import Summits.BirchSwinnertonDyer.BirchSwinnertonDyer.Theorems.Rank1ResidualX10bHeegnerIndexRecords
import HarnessLib

/-!
# X6 (good supersingular, semistable), rank `0`, `#Ш_an = p²` at `p ≥ 5`: same-level VISIBILITY certificate rows as DATA
# with an in-kernel recheck (cell `b2b-bsdres`, supersingular family prover A = unit `b2b-bsdres-x10b`, gen 3)

HONEST FRAMING (run/shared/lean/b2b/bsd-rank1-residual/, verbatim): the goal of the cell is to
DELETE the COMBINATION-SHAPED residual classes for ALL analytic-rank `≤ 1` elliptic curves over `ℚ`
— "full BSD formula for every rank `≤ 1` curve in class C" assembled STRICTLY from published
theorems — so that the rank-`≤ 1` remainder becomes exactly the CONSTRUCTION-SHAPED classes, which
are TYPED (missing-input `Prop`s), NOT attempted. This is not "finishing BSD". X6 stays
CONSTRUCTION-SHAPED; nothing here is a named fact or a class theorem; nothing is booked (lane +
referee).

Computable DATA records and a decidable recheck (pattern of `Rank1ResidualX10bHeegnerIndexRecords`,
helpers reused). One record per X6 pair `(E, p)` of analytic rank `0` with `ord_p #Ш_an = 2` closed per
curve by the tree theorem `Rank1Residual.Typed.bsdp_of_wuthrich_of_congr_of_surj`
(`Typed/VisibilityCertificate.lean`: Wuthrich 2014 Prop. 21 upper bound — `ρ̄_{E,p}` surjective is
automatic on X6, `ClassX6.surj` — + Cassels–Tate + the KERNEL visibility theorem
`exists_sha_ne_zero_of_congr_of_rank`: a congruent curve `F` of rank `≥ 2` at the same level with
`F(ℚ_v)[p] = 0` on `S = {ℓ ∣ N} ∪ {p}` makes `(ℤ/p)² ⊂ Ш(E)` visible). The two rows are the X6 pairs
`11998a1 @ 5 ← 11998b1` and `12927e1 @ 7 ← 12927d1` (HOME/b2b-bsdres-x10b/X6-ROUTE.md §1):
congruence `E[p] ≅ F[p]` by the Sturm bound at the common level `M = N` (`a_n(E) ≡ a_n(F) (mod p)`
for all `n ≤ B = ⌊ψ(N)/6⌋ + 1`) on TWO independent engines (x11a gen 10's PARI `refined_vis.gp`,
job j086899, and this unit's pure-python `visE1_x6.py`), `rank F = 2` (Cremona; PARI `ellrank = [2,2]`;
the python engine's explicit `𝔽_p`-independence of the two generators in `F(𝔽_q)/p`), and
`#F(ℚ_v)[p] = 1` at every `v ∈ S` (python: `p ∤ c_v(F)·#F̄_ns(𝔽_v)` at `v ≠ p`, supersingularity at
`v = p`; PARI: `p`-adic roots of `ψ_p`). `VisRow.consistent` RECHECKS in the kernel: the prime
factorisation of `N` (trial division) and `p ∤ N`; `a_p(E) = a_p(F) = 0` by point counting
(supersingular, `a_p = 0`: Kobayashi's setting); `ord_p #Ш_an(E) = 2`, `p ∤ #E(ℚ)_tors`; the Sturm
arithmetic `ψ(N)` from the factorisation and `B = ⌊ψ(N)/6⌋ + 1`; the congruence SAMPLE
`a_ℓ(E) ≡ a_ℓ(F) (mod p)` at the primes `ℓ ≤ 23` by point counting (multiplicative `ℓ ∣ N` included:
the counts give `a_ℓ ∈ {±1}`); Cremona's two generators of `F` on the curve EXACTLY (weighted
integral coordinates); and the local orders: at every `ℓ ∣ N`, `p ∤ ∏c(F) · (ℓ − a_ℓ(F))`
(`#F̄_ns(𝔽_ℓ) = ℓ − a_ℓ` at a multiplicative prime, `a_ℓ = ±1` by the point count for `ℓ ≤ 50` and by Euler's criterion on `−c₆` beyond), so `F(ℚ_ℓ)[p] = 0`. NOT rechecked here: the full
Sturm range (`B = 3433`, `2987`; the engines'), the independence of the generators, Wuthrich's and the
visibility theorem's hypotheses beyond these integers.

References: Cremona–Mazur 2000 §3 [CremonaMazur2000]; Agashe–Stein 2002 Thm. 3.1 [AgasheStein2002];
Wuthrich 2014 Prop. 21 [Wuthrich2014]; Sturm 1987 [Sturm1987]; X6-ROUTE.md (HOME/b2b-bsdres-x10b/).
-/

set_option linter.dupNamespace false
set_option autoImplicit false

namespace Summit.BirchSwinnertonDyer.Rank1Residual.Supersingular.VisibilityRecords

open Summit.BirchSwinnertonDyer.BirchSwinnertonDyer.Rank1Residual.HeegnerIndexRecords

/-- `a_ℓ = ℓ + 1 − #Ē(𝔽_ℓ)` by counting the affine points of the long Weierstrass equation modulo a
prime `ℓ` (all points of the reduction, singular included: valid at good AND multiplicative `ℓ` for a
minimal model, where it returns `±1`). [folklore] -/
def apCount (a : List ℤ) (ℓ : ℕ) : ℤ :=
  match a with
  | [a1, a2, a3, a4, a6] =>
      let onCurve : ℕ → ℕ → Bool := fun x y =>
        (((y : ℤ) * (y : ℤ) + a1 * (x : ℤ) * (y : ℤ) + a3 * (y : ℤ) -
          ((x : ℤ) ^ 3 + a2 * (x : ℤ) ^ 2 + a4 * (x : ℤ) + a6)) % (ℓ : ℤ)) == 0
      let pts := ((List.range ℓ).flatMap fun x => (List.range ℓ).filter fun y => onCurve x y).length
      (ℓ : ℤ) + 1 - (1 + (pts : ℤ))
  | _ => 0

/-- `ψ(N) = [SL₂(ℤ) : Γ₀(N)] = ∏ ℓ^{e−1}(ℓ+1)` from a factorisation list. [folklore] -/
def psiOfFactors (fs : List (ℕ × ℕ)) : ℕ :=
  fs.foldl (fun acc qe => acc * qe.1 ^ (qe.2 - 1) * (qe.1 + 1)) 1

/-- Fuel-bounded binary modular exponentiation `b^e mod m`. [folklore] -/
def powModAux : ℕ → ℕ → ℕ → ℕ → ℕ
  | 0, _, _, m => 1 % m
  | fuel + 1, b, e, m =>
      if e = 0 then 1 % m
      else
        let h := powModAux fuel b (e / 2) m
        if e % 2 = 0 then h * h % m else h * h % m * (b % m) % m

/-- `b^e mod m` (fuel 64 ≥ log₂ e for every `e < 2^64`). [folklore] -/
def powMod (b e m : ℕ) : ℕ := powModAux 64 b e m

/-- `c₆ = −b₂³ + 36 b₂ b₄ − 216 b₆`. [folklore] -/
def c6 (a : List ℤ) : ℤ :=
  match bInv a with
  | (b2, b4, b6, _) => -b2 ^ 3 + 36 * b2 * b4 - 216 * b6

/-- `a_ℓ ∈ {±1}` at an odd MULTIPLICATIVE prime `ℓ` of a minimal model: split (`+1`) iff `−c₆` is a
non-zero square mod `ℓ` (Euler's criterion), else non-split (`−1`); for `ℓ ≤ 50` the point count is
used instead. Meaningful only at primes `ℓ ∥ N`. [folklore] -/
def aMult (a : List ℤ) (ℓ : ℕ) : ℤ :=
  if ℓ ≤ 50 then apCount a ℓ
  else
    let t := ((-c6 a) % (ℓ : ℤ)).toNat
    if powMod t ((ℓ - 1) / 2) ℓ == 1 then 1 else -1

/-- One same-level visibility certificate row (module docstring). [folklore] -/
structure VisRow where
  label : String
  ainvs : List ℤ
  N : ℕ
  Nfactors : List (ℕ × ℕ)
  p : ℕ
  tors : ℕ
  tam : ℕ
  shaAn : ℕ
  labelF : String
  ainvsF : List ℤ
  rankF : ℕ
  tamF : ℕ
  /-- Cremona's generators of `F(ℚ)` in weighted integral coordinates `(X, Y, d)`: the point `(X/d², Y/d³)`. -/
  gensF : List (ℤ × ℤ × ℕ)
  psiN : ℕ
  sturmB : ℕ
  sturmEngines : ℕ
  deriving DecidableEq, Repr

/-- The in-kernel recheck of a row (module docstring). [folklore] -/
def VisRow.consistent (r : VisRow) : Bool :=
  (r.ainvs.length == 5) && (r.ainvsF.length == 5) && factorsOK r.N r.Nfactors &&
  decide (5 ≤ r.p) && isPrimeTD r.p && (r.N % r.p != 0) &&
  (r.Nfactors.all fun qe => qe.2 == 1) &&                                    -- N square-free: E semistable
  (apCount r.ainvs r.p == 0) && (apCount r.ainvsF r.p == 0) &&               -- supersingular, a_p = 0, both
  (vp r.p (r.shaAn : ℤ) == 2) && (r.tors % r.p != 0) && decide (2 ≤ r.rankF) &&
  (r.psiN == psiOfFactors r.Nfactors) && (r.sturmB == r.psiN / 6 + 1) && decide (2 ≤ r.sturmEngines) &&
  -- congruence sample at the primes ℓ ≤ 23 (ℓ ≠ p), by point counting
  ([2, 3, 5, 7, 11, 13, 17, 19, 23].all fun ℓ =>
    (ℓ == r.p) || (((apCount r.ainvs ℓ - apCount r.ainvsF ℓ) % (r.p : ℤ)) == 0)) &&
  -- the partner's generators lie on F exactly
  (r.gensF.length == 2) &&
  (r.gensF.all fun g => decide (1 ≤ g.2.2) && (weierstrassEvalZ r.ainvsF g.1 g.2.1 g.2.2 == 0)) &&
  -- local p-torsion of F trivial at every ℓ ∣ N: p ∤ ∏c(F) · #F̄_ns(𝔽_ℓ) = ∏c(F) · (ℓ − a_ℓ(F))
  (r.tamF % r.p != 0) &&
  (r.Nfactors.all fun qe => (((qe.1 : ℤ) - aMult r.ainvsF qe.1) % (r.p : ℤ)) != 0)

/-- A list of rows is `Checked` when every row is consistent. [folklore] -/
def Checked (rs : List VisRow) : Prop := rs.all VisRow.consistent = true

/-- `Checked rs` is decidable. [folklore] -/
instance Checked.instDecidable (rs : List VisRow) : Decidable (Checked rs) :=
  inferInstanceAs (Decidable (rs.all VisRow.consistent = true))

/-- Unpacking `Checked`. [folklore] -/
theorem Checked.consistent_of_mem {rs : List VisRow} (h : Checked rs) {r : VisRow}
    (hr : r ∈ rs) : r.consistent = true :=
  List.all_eq_true.1 h r hr

/-- **X6 same-level visibility certificate rows (supersingular family prover A, x10b gen 3,
HOME/b2b-bsdres-x10b/X6-ROUTE.md §1): two rows, both CONSISTENT** — `11998a1 @ 5` (`N = 2·7·857`,
`#Ш_an = 25`, `∏c = 8`, `#E(ℚ)_tors = 2`) with the rank-`2` partner `11998b1` (`∏c = 1`; Sturm
`B = 3433` on two engines), and `12927e1 @ 7` (`N = 3·31·139`, `#Ш_an = 49`, `∏c = 2`) with the
rank-`2` partner `12927d1` (`∏c = 2`; `B = 2987`). With the tree theorem
`Typed.bsdp_of_wuthrich_of_congr_of_surj` each row gives `BSD(E,p)` and `#Ш(E)[p^∞] = p²` per curve.
`decide` evaluates, per row: trial-division factorisation and square-freeness of `N`, `a_p = 0` for
both curves by point counting, `ord_p #Ш_an = 2`, the Sturm arithmetic, the congruences at `ℓ ≤ 23`
by point counting, the partner's generators on the curve, and `p ∤ ∏c(F)·(ℓ − a_ℓ(F))` at every
`ℓ ∣ N`. Not a class theorem; nothing about elliptic curves is asserted; nothing is booked. -/
theorem checked_x6_rankZero_visibility : Checked [
  { label := "11998a1", ainvs := [1, 1, 0, -44782110, -114992757004], N := 11998,
    Nfactors := [(2, 1), (7, 1), (857, 1)], p := 5, tors := 2, tam := 8, shaAn := 25,
    labelF := "11998b1", ainvsF := [1, -1, 0, -7, 7], rankF := 2, tamF := 1,
    gensF := [(1, 0, 1), (3, 1, 1)], psiN := 20592, sturmB := 3433, sturmEngines := 2 },
  { label := "12927e1", ainvs := [1, 0, 0, -42189461, -105479619702], N := 12927,
    Nfactors := [(3, 1), (31, 1), (139, 1)], p := 7, tors := 1, tam := 2, shaAn := 49,
    labelF := "12927d1", ainvsF := [1, 0, 0, -137, 606], rankF := 2, tamF := 2,
    gensF := [(7, -5, 1), (19, 47, 2)], psiN := 17920, sturmB := 2987, sturmEngines := 2 }
  ] := by
  decide

end Summit.BirchSwinnertonDyer.Rank1Residual.Supersingular.VisibilityRecords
::::
• Task description: Which lines above contain the word "docstring"? Copy all of them.

• Task solution:
/-- One same-level visibility certificate row (module docstring). [folklore] -/
/-- The in-kernel recheck of a row (module docstring). [folklore] -/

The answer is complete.